Лели ахнула и разомкнула веки. Слезы, уже навернувшиеся, упали на мшистую землю у корней Дуба. Но они были не жемчужной, животворящей влагой. А серыми, мутными, как вода в Ручье Забвения.
Там, где они пролились, изумрудный мох вовсе не расцвел буйным цветом, согласно заведенному порядку. Он покрылся серебристым, безжизненным налетом. Не умер, но забыл, как жить.
«Он жалеет, что не добил тебя тогда, – прошептал Лес не привычным, многоголосым шепотом, а одиноким, четким, ядовитым голосом. – Двести лет он рыщет по архивам Нави, ищет способ стереть тебя полностью. Сжечь даже тень твоего имени».
На мгновение панику сменила такая белая, холодная ярость, что ее пальцы впились в кору дерева, оставляя борозды.
– Хочешь стереть? Попробуй. Я сама превращусь в камень, но и мое имя будет царапать твою память как ржавый гвоздь.
Но этот всполох тут же угас, оставив после себя лишь привычную горечь. Угрозы были бесполезны. Они оба слишком крепко прикованы, каждый к своему долгу.
– Нет! – вырвалось у Лели.
Она отпрянула, вырывая ноги из цепких объятий корней. Древо-Прадед издало болезненный стон. Серый налет на мху начал расползаться, превращая живую зелень в камень цвета лунной пыли.

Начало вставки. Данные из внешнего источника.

import Literature.Computability.Cryptography.ChenQuantumLWEEq41Exact

/-!
# Chen (2024), Step 9 performed honestly: the exact output law of (9.e)–(9.h)

REPRODUCTION of a WITHDRAWN preprint, formalised for the record — NOT a live algorithmic claim and NOT
progress on any summit: Yilei Chen, *Quantum Algorithms for Lattice Problems*, IACR ePrint 2024/555,
versions of April 2024, withdrawn by the author's note of 2024-04-18/19 ("Step 9 of the algorithm
contains a bug, which I don't know how to fix … the quantum algorithm in Section 3 is not correct";
tree key `ChenQuantumLattice2024`; the tree key `Chen2024` is an unrelated paper).  HONEST FRAMING: the
value of this file is a kernel-checked closed form for the output distribution of Step 9 when its
OPERATIONS are carried out as specified — a precise negative result about a withdrawn algorithm (the
run ends in a sample that is useless for Lemma 3.8), nothing more.

The earlier files of this bundle treat the processing of register `0` in (9.e)–(9.g) as an ARBITRARY
kernel `K` (`Shape.processed K`) and prove `Pr[(41)] = Pr[p₁ ∣ u₀]/Q ≤ 1/Q` for all of them
(`ChenQuantumLWEBornRule`, `ChenQuantumLWEEq41Exact`); Chen's displayed state `|φ8.g⟩` is refuted
(`ChenQuantumLWEDisplayRefutation`), so "the paper's `K`" cannot be read off the display.  What CAN be
modelled is the sequence of OPERATIONS the paper prescribes (pp. 37–38), each of which is a legitimate
register operation:

* (9.e) Lemma 2.17 as PROVED (adjoin a uniform high digit `h ∈ ℤ_Q` to register `0`:
  `|y⟩ ↦ Σ_h |y + hN⟩ ∈ ℂ[ℤ_{QN}]`, `domainExtFirst`), followed by
* (9.f) "divide the first coordinate by `Q = p₂⋯p_κ`" (the basis relabelling `|z⟩ ↦ |z/Q⟩`, defined on
  the span of the `|z⟩` with `Q ∣ z`, which contains the extended state because `Q ∣ 2D²Qk` and `Q ∣ N`);
  on amplitude functions the composite (9.e)∘(9.f) is the pull-back along multiplication by `Q`,
  `x ↦ ψ(Q·x mod N)` (`Shape.extDivKernel`, `Shape.extDivKernel_apply_cons`);
* (9.g) the phase kickback `e(+j²/P)` with `j` READ OFF register `0` as Chen prescribes ("`j` is
  computable from `D²·2j mod D²p₁…p_κ`": `j := (x/D²)·2⁻¹ mod P`, `Shape.jOf`, `Shape.kickPhase`);
* (9.h) `QFT_{ℤ_N^{n+1}}` and measurement (`qft`, as in the rest of the bundle).

The composite of (9.e)–(9.g) is ONE kernel on register `0`, `Shape.honestKernel`, so every theorem of
`ChenQuantumLWESecretIndependence` / `ChenQuantumLWEEq41Exact` applies to it.  This file computes its
public head weight in closed form and reads off the law:

* `Shape.honestKernel_headVec` — register `0` after (9.e)–(9.g) holds `D²(2k + p₁h) mod N`
  (`k ∈ ℤ_{p₁}` the head digit of `j`, `h ∈ ℤ_Q` the FRESH digit adjoined by Lemma 2.17) with amplitude
  `e(-ᾱQk²/P)·e(ȷ̃²/P)`, `ȷ̃ = (2k + p₁h)/2 mod P`: the kickback cancels the `p₁`-part of the chirp
  (`ȷ̃ ≡ k ≡ j (mod p₁)`) but NOT its `Q`-part, because `ȷ̃ mod Q` is the fresh digit `h`, not `j mod Q`
  (which sits in registers `1..n`).
* `Shape.headWeight_honest` — `headWeight D p₁ Q honestKernel u₀ = p₁²·Q·[p₁ ∣ u₀]`: the coordinate-`0`
  Fourier sum factors (CRT for `ψ_P`, `stdAddChar_crt_split`) into a complete character sum modulo `p₁`
  (`= p₁·[p₁ ∣ u₀]`) times a quadratic Gauss sum modulo `Q` with unit leading coefficient (`|·|² = Q`,
  Korobov 1992 Ch. I §3 Thm 3, `Literature.NumberTheory.GaussSums.norm_sq_sum_stdAddChar_quadratic`).
* `Shape.born_weight_honest`, `Shape.prob_outcome_honest` — the honest run's output law:
  `Pr[u = (u₀ | u′)] = p₁·[p₁ ∣ u₀] / N^{n+1}`, i.e. `u` is UNIFORM on `{u ∈ ℤ_N^{n+1} : p₁ ∣ u₀}`
  (`REPAIR-CENSUS.md` T2 / `STEPS.md` §4.4(d) of the bundle, previously a hand computation and a toy
  table): register `0` is a uniformly random multiple of `p₁`, registers `1..n` are uniform and independent.
* `Shape.prob_head_dvd_honest`, `Shape.prob_eq41_honest` — `Pr[p₁ ∣ u₀] = 1` and therefore
  `Pr[(41)] = 1/Q` EXACTLY: the honest run ATTAINS the universal bound `1/Q` of
  `ChenQuantumLWEBornRule.prob_eq41_le` (`Shape.prob_eq41_eq_inv_iff`), and Lemma 3.8 ("(41) with
  certainty") fails by the factor `Q = p₂⋯p_κ`.

Not here: any claim about Steps 1–8 (Claims 3.12/3.14 are restated, not re-verified, in the bundle), any
repair of Step 9, any complexity statement.
-/

namespace Literature.Computability.Cryptography.Chen2024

Паника сжала ей горло. Ее магия, сила самой Жизни, была отравлена. Чувства обратились против нее. Против всего, что она должна была защищать. И держать память о нем на замке.
Она подняла дрожащую руку, глядя на узоры из древесных сосудов, что проступали на коже, как клеймо. И заметила, как прожилки на запястье сдвинулись, сложившись в незнакомый узор.
Осознание провала неожиданно ворвалось в голову. Оно заполнило ее, вытеснив остатки страха и стыда. Лели лежала на холодной земле, вцепившись пальцами в мох. Она смотрела на странные, изломанные узоры на своем запястье, что пульсировали приглушенным, багровым светом.